(Source data)
import Summits.CriticalPhenomena.PercolationContinuityZ3.Theorems.Transplant.SiteWorldDefs
import HarnessLib

/-!
# SITE percolation: the induction skeleton of the site conditioned slack hierarchy (WP7 socket of P1-SITE-Z3 §12)
# (lane `prim-bschramm`, class C1a; site twin of `CSH.cshMargin_nonneg_of_unfold` / `CSH.cshHolds_of_unfold`)

builds on p205010 (kernel theorem, internal audit signed; external expert review pending).

The bond proof of MEMO THEOREM 1 (`CSH.cshHolds`, p205010) is a strong induction on the number of decoys: base = MDL(X) (level zero),
step = LEMMA T (reduce the margin to the WITHIN margin, computed world by world) + LEMMAS U/H (the within margin is nonnegative given
the LOWER-level margins).  This file is the SITE socket of that induction, with the three analytic inputs as NAMED HYPOTHESES whose exact
Lean shapes are thereby fixed for the work packages of the site re-typing plan:
* `hBase` — site MDL(X) (WP2): `0 ≤ SiteCSH.cshMargin Γ q x Y [] o v f` for `v ∉ insert x Y`, `f` monotone;
* `hT`   — site LEMMA T (WP1): for a datum `(x, Y, D, o, v)`, if the site within margin `siteWithin Γ q x Y D o v g ≥ 0` for every
           monotone `g ≥ 0`, then `0 ≤ cshMargin … f` for every monotone `f`;
* `hU`   — site LEMMAS U + H (WP5/WP6): lower-level margins nonnegative ⇒ within margin nonnegative.
The within margin is `SiteCSH.siteWithin` (defined here): the level form of the WORLD covariances `Cov_{q^ω_Y}(g(C_x), 1{x ↔ u})`,
`q^ω_Y = SiteCSH.worldQ Γ q Y ω` (p211418), integrated over `ω ∈ {x ↮ Y}`.
Results: `siteCshMargin_nonneg_of_unfold` (verbatim the bond bookkeeping), `siteCSHHolds_of_unfold`, and the closed form
**`siteCSHAll_of_unfold`**: the three hypotheses for every finite graph and non-degenerate vertex weights give `SiteCSHAll` — hence, with
p210511, `SiteAdditiveGluing` and site Conjecture 3.
Definitions + proofs (`--supports stmt-CriticalPhenomena-4575 --as helper`); no named facts, no sorries.
[cite: VandenbergHaggstromKahn2005, §2.1 (pp. 9–13)] [cite: KozmaNitzan2024, Conj. 4 (p. 32)]
-/

noncomputable section

namespace Summit.CriticalPhenomena.PercolationContinuityZ3.Theorems.Transplant

namespace SiteCSH

open MeasureTheory Set
open Literature.Probability.LatticeModels (prodBernoulli)
open Literature.Probability.Percolation
open Summit.CriticalPhenomena.PercolationContinuityZ3.Theorems.CSH (cshMarg)
open Summit.CriticalPhenomena.PercolationContinuityZ3.Theorems.SiteTransplant (siteConn)
open scoped Classical

variable {V : Type*} (Γ : SimpleGraph V)

/-- **The site WITHIN (world-wise) margin** of a functional `g` of the owner's cluster: the level form (decoys `D`, constants conditioned
on avoiding `{x} ∪ Y ∪` earlier decoys, observers' constant `p`) applied to the WORLD covariances `u ↦ Cov_{q^ω_Y}(g(C_x), 1{x↔u})`,
integrated over the configurations `ω ∈ {x ↮ Y}`.  Site twin of the bond within integrand of `CSH.cshMargin_nonneg_of_within`.
[cite: VandenbergHaggstromKahn2005, §2.1 Lemma 2.4 (p. 10)] -/
def siteWithin (q : V → unitInterval) (x : V) (Y : Set V) (D : List V) (o v : V) (g : Set V → ℝ) : ℝ :=
  ∫ ω in {ω : Set V | ∀ y ∈ Y, y ∉ siteCluster Γ ω x},
    cshMarg (decoyList Γ q (insert x Y) D) (obsConst Γ q o v (insert x Y ∪ {d | d ∈ D})) o v
      (fun u => (∫ η in siteConn Γ x u, g (siteCluster Γ η x) ∂(prodBernoulli (worldQ Γ q Y ω))) -
        (∫ η, g (siteCluster Γ η x) ∂(prodBernoulli (worldQ Γ q Y ω))) *
          (prodBernoulli (worldQ Γ q Y ω)).real (siteConn Γ x u))
    ∂(prodBernoulli q)

variable {Γ}

/-- **Site Theorem 1 from the three sockets** (strong induction on the number of decoys; verbatim the bond bookkeeping of
`CSH.cshMargin_nonneg_of_unfold`). [cite: KozmaNitzan2024, Conj. 4 (p. 32)] -/
theorem siteCshMargin_nonneg_of_unfold (q : V → unitInterval)
    (hBase : ∀ (x : V) (Y : Set V) (o v : V), v ∉ insert x Y → ∀ f : Set V → ℝ, Monotone f → 0 ≤ cshMargin Γ q x Y [] o v f)
    (hT : ∀ (x : V) (Y : Set V) (D : List V) (o v : V),
      (∀ g : Set V → ℝ, Monotone g → (∀ C, 0 ≤ g C) → 0 ≤ siteWithin Γ q x Y D o v g) →
      ∀ f : Set V → ℝ, Monotone f → 0 ≤ cshMargin Γ q x Y D o v f)
    (hU : ∀ (x : V) (Y : Set V) (D : List V) (o v : V),
      x ∉ Y → o ∉ insert x Y → v ∉ insert x Y → o ≠ v → D ≠ [] → D.Nodup → (∀ d ∈ D, d ∉ insert x Y ∧ d ≠ o ∧ d ≠ v) →
      (∀ (pre : List V) (d : V) (ds' : List V), D = pre ++ d :: ds' →
        ∀ h : Set V → ℝ, Monotone h → (∀ C, 0 ≤ h C) → 0 ≤ cshMargin Γ q d (insert x Y ∪ {e | e ∈ pre}) ds' o v h) →
      ∀ g : Set V → ℝ, Monotone g → (∀ C, 0 ≤ g C) → 0 ≤ siteWithin Γ q x Y D o v g) :
    ∀ (D : List V) (x : V) (Y : Set V) (o v : V),
      x ∉ Y → o ∉ insert x Y → v ∉ insert x Y → o ≠ v → D.Nodup → (∀ d ∈ D, d ∉ insert x Y ∧ d ≠ o ∧ d ≠ v) →
      ∀ f : Set V → ℝ, Monotone f → 0 ≤ cshMargin Γ q x Y D o v f := by
  -- strong induction on the length of the decoy list
  suffices hk : ∀ (k : ℕ) (D : List V), D.length ≤ k → ∀ (x : V) (Y : Set V) (o v : V),
      x ∉ Y → o ∉ insert x Y → v ∉ insert x Y → o ≠ v → D.Nodup → (∀ d ∈ D, d ∉ insert x Y ∧ d ≠ o ∧ d ≠ v) →
      ∀ f : Set V → ℝ, Monotone f → 0 ≤ cshMargin Γ q x Y D o v f from
    fun D => hk D.length D le_rfl
  intro k
  induction k with
  | zero =>
    intro D hD x Y o v _ _ hv _ _ _ f hf
    have hD0 : D = [] := List.eq_nil_of_length_eq_zero (Nat.le_zero.1 hD)
    subst hD0
    exact hBase x Y o v hv f hf
  | succ k ih =>
    intro D hD x Y o v hxY ho hv hov hnd hdis f hf
    by_cases hnil : D = []
    · subst hnil
      exact hBase x Y o v hv f hf
    -- Lemma T (site): reduce to the world-wise margin
    refine hT x Y D o v (fun g hg hg0 => ?_) f hf
    refine hU x Y D o v hxY ho hv hov hnil hnd hdis (fun pre d ds' hsplit h hh hh0 => ?_) g hg hg0
    -- the lower level `(d | {x} ∪ Y ∪ pre ; ds')` has fewer decoys: induction hypothesis
    have hlen : ds'.length ≤ k := by
      have : D.length = pre.length + (ds'.length + 1) := by rw [hsplit, List.length_append, List.length_cons]
      omega
    have hdD : d ∈ D := by rw [hsplit]; exact List.mem_append_right pre List.mem_cons_self
    have hpreD : ∀ e ∈ pre, e ∈ D := fun e he => by rw [hsplit]; exact List.mem_append_left _ he
    have hds'D : ∀ e ∈ ds', e ∈ D := fun e he => by rw [hsplit]; exact List.mem_append_right pre (List.mem_cons_of_mem d he)
    have hnd' : (pre ++ d :: ds').Nodup := hsplit ▸ hnd
    have hnd_ds' : ds'.Nodup := (List.nodup_cons.1 (List.nodup_append.1 hnd').2.1).2
    have hd_notin_ds' : d ∉ ds' := (List.nodup_cons.1 (List.nodup_append.1 hnd').2.1).1
    have hd_notin_pre : d ∉ pre := fun hdp =>
      (List.nodup_append.1 hnd').2.2 d hdp d List.mem_cons_self rfl
    have hds'_notin_pre : ∀ e ∈ ds', e ∉ pre := fun e he hep =>
      (List.nodup_append.1 hnd').2.2 e hep e (List.mem_cons_of_mem d he) rfl
    set Y' : Set V := insert x Y ∪ {e | e ∈ pre} with hY'
    have hdY' : d ∉ Y' := by
      rintro (h1 | h2)
      · exact (hdis d hdD).1 h1
      · exact hd_notin_pre h2
    have hoY' : o ∉ insert d Y' := by
      rintro (h0 | h1 | h2)
      · exact (hdis d hdD).2.1 h0.symm
      · exact ho h1
      · exact (hdis o (hpreD o h2)).2.1 rfl
    have hvY' : v ∉ insert d Y' := by
      rintro (h0 | h1 | h2)
      · exact (hdis d hdD).2.2 h0.symm
      · exact hv h1
      · exact (hdis v (hpreD v h2)).2.2 rfl
    have hdis' : ∀ e ∈ ds', e ∉ insert d Y' ∧ e ≠ o ∧ e ≠ v := by
      intro e he
      refine ⟨?_, (hdis e (hds'D e he)).2.1, (hdis e (hds'D e he)).2.2⟩
      rintro (h0 | h1 | h2)
      · exact hd_notin_ds' (h0 ▸ he)
      · exact (hdis e (hds'D e he)).1 h1
      · exact hds'_notin_pre e he h2
    exact ih ds' hlen d Y' o v hdY' hoY' hvY' hov hnd_ds' hdis' h hh

/-- **`SiteCSHHolds` for every datum from the three sockets.** [cite: KozmaNitzan2024, Conj. 4 (p. 32)] -/
theorem siteCSHHolds_of_unfold (q : V → unitInterval)
    (hBase : ∀ (x : V) (Y : Set V) (o v : V), v ∉ insert x Y → ∀ f : Set V → ℝ, Monotone f → 0 ≤ cshMargin Γ q x Y [] o v f)
    (hT : ∀ (x : V) (Y : Set V) (D : List V) (o v : V),
      (∀ g : Set V → ℝ, Monotone g → (∀ C, 0 ≤ g C) → 0 ≤ siteWithin Γ q x Y D o v g) →
      ∀ f : Set V → ℝ, Monotone f → 0 ≤ cshMargin Γ q x Y D o v f)
    (hU : ∀ (x : V) (Y : Set V) (D : List V) (o v : V),
      x ∉ Y → o ∉ insert x Y → v ∉ insert x Y → o ≠ v → D ≠ [] → D.Nodup → (∀ d ∈ D, d ∉ insert x Y ∧ d ≠ o ∧ d ≠ v) →
      (∀ (pre : List V) (d : V) (ds' : List V), D = pre ++ d :: ds' →
        ∀ h : Set V → ℝ, Monotone h → (∀ C, 0 ≤ h C) → 0 ≤ cshMargin Γ q d (insert x Y ∪ {e | e ∈ pre}) ds' o v h) →
      ∀ g : Set V → ℝ, Monotone g → (∀ C, 0 ≤ g C) → 0 ≤ siteWithin Γ q x Y D o v g)
    (x : V) (Y : Set V) (D : List V) (o v : V)
    (hxY : x ∉ Y) (ho : o ∉ insert x Y) (hv : v ∉ insert x Y) (hov : o ≠ v) (hnd : D.Nodup)
    (hdis : ∀ d ∈ D, d ∉ insert x Y ∧ d ≠ o ∧ d ≠ v) :
    SiteCSHHolds Γ q x Y D o v :=
  fun f hf => siteCshMargin_nonneg_of_unfold q hBase hT hU D x Y o v hxY ho hv hov hnd hdis f hf

/-- **`SiteCSHAll` from the three sockets on every finite graph with non-degenerate vertex weights** (the closed form consumed by
`SiteCSH.siteAdditiveGluing_of_siteCSHAll`, p210511). [cite: KozmaNitzan2024, Conj. 4 (p. 32)] -/
theorem siteCSHAll_of_unfold
    (h : ∀ (n : ℕ) (Γ : SimpleGraph (Fin n)) (q : Fin n → unitInterval), (∀ u, 0 < q u ∧ q u < 1) →
      (∀ (x : Fin n) (Y : Set (Fin n)) (o v : Fin n), v ∉ insert x Y →
          ∀ f : Set (Fin n) → ℝ, Monotone f → 0 ≤ cshMargin Γ q x Y [] o v f) ∧
      (∀ (x : Fin n) (Y : Set (Fin n)) (D : List (Fin n)) (o v : Fin n),
          (∀ g : Set (Fin n) → ℝ, Monotone g → (∀ C, 0 ≤ g C) → 0 ≤ siteWithin Γ q x Y D o v g) →
          ∀ f : Set (Fin n) → ℝ, Monotone f → 0 ≤ cshMargin Γ q x Y D o v f) ∧
      (∀ (x : Fin n) (Y : Set (Fin n)) (D : List (Fin n)) (o v : Fin n),
          x ∉ Y → o ∉ insert x Y → v ∉ insert x Y → o ≠ v → D ≠ [] → D.Nodup →
          (∀ d ∈ D, d ∉ insert x Y ∧ d ≠ o ∧ d ≠ v) →
          (∀ (pre : List (Fin n)) (d : Fin n) (ds' : List (Fin n)), D = pre ++ d :: ds' →
            ∀ h : Set (Fin n) → ℝ, Monotone h → (∀ C, 0 ≤ h C) →
              0 ≤ cshMargin Γ q d (insert x Y ∪ {e | e ∈ pre}) ds' o v h) →
          ∀ g : Set (Fin n) → ℝ, Monotone g → (∀ C, 0 ≤ g C) → 0 ≤ siteWithin Γ q x Y D o v g)) :
    SiteCSHAll := by
  intro n Γ q hq o v x Y D hov hxY hox hvx hoY hvY hnd hdis
  obtain ⟨hBase, hT, hU⟩ := h n Γ q hq
  refine siteCSHHolds_of_unfold (Γ := Γ) q hBase hT hU x (↑Y : Set (Fin n)) D o v (fun h => hxY (Finset.mem_coe.1 h)) ?_ ?_ hov hnd ?_
  · rintro (h | h)
    · exact hox h
    · exact hoY (Finset.mem_coe.1 h)
  · rintro (h | h)
    · exact hvx h
    · exact hvY (Finset.mem_coe.1 h)
  · intro d hd
    obtain ⟨h1, h2, h3, h4⟩ := hdis d hd
    refine ⟨?_, h3, h4⟩
    rintro (h | h)
    · exact h1 h
    · exact h2 (Finset.mem_coe.1 h)

end SiteCSH

end Summit.CriticalPhenomena.PercolationContinuityZ3.Theorems.Transplant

What to do =>
From the entries above, return exactly the line containing "fun D => hk D.length D le_rfl", the line containing "succ k ih =>", and all lines between, and nothing else.

Output of the task =>
    fun D => hk D.length D le_rfl
  intro k
  induction k with
  | zero =>
    intro D hD x Y o v _ _ hv _ _ _ f hf
    have hD0 : D = [] := List.eq_nil_of_length_eq_zero (Nat.le_zero.1 hD)
    subst hD0
    exact hBase x Y o v hv f hf
  | succ k ih =>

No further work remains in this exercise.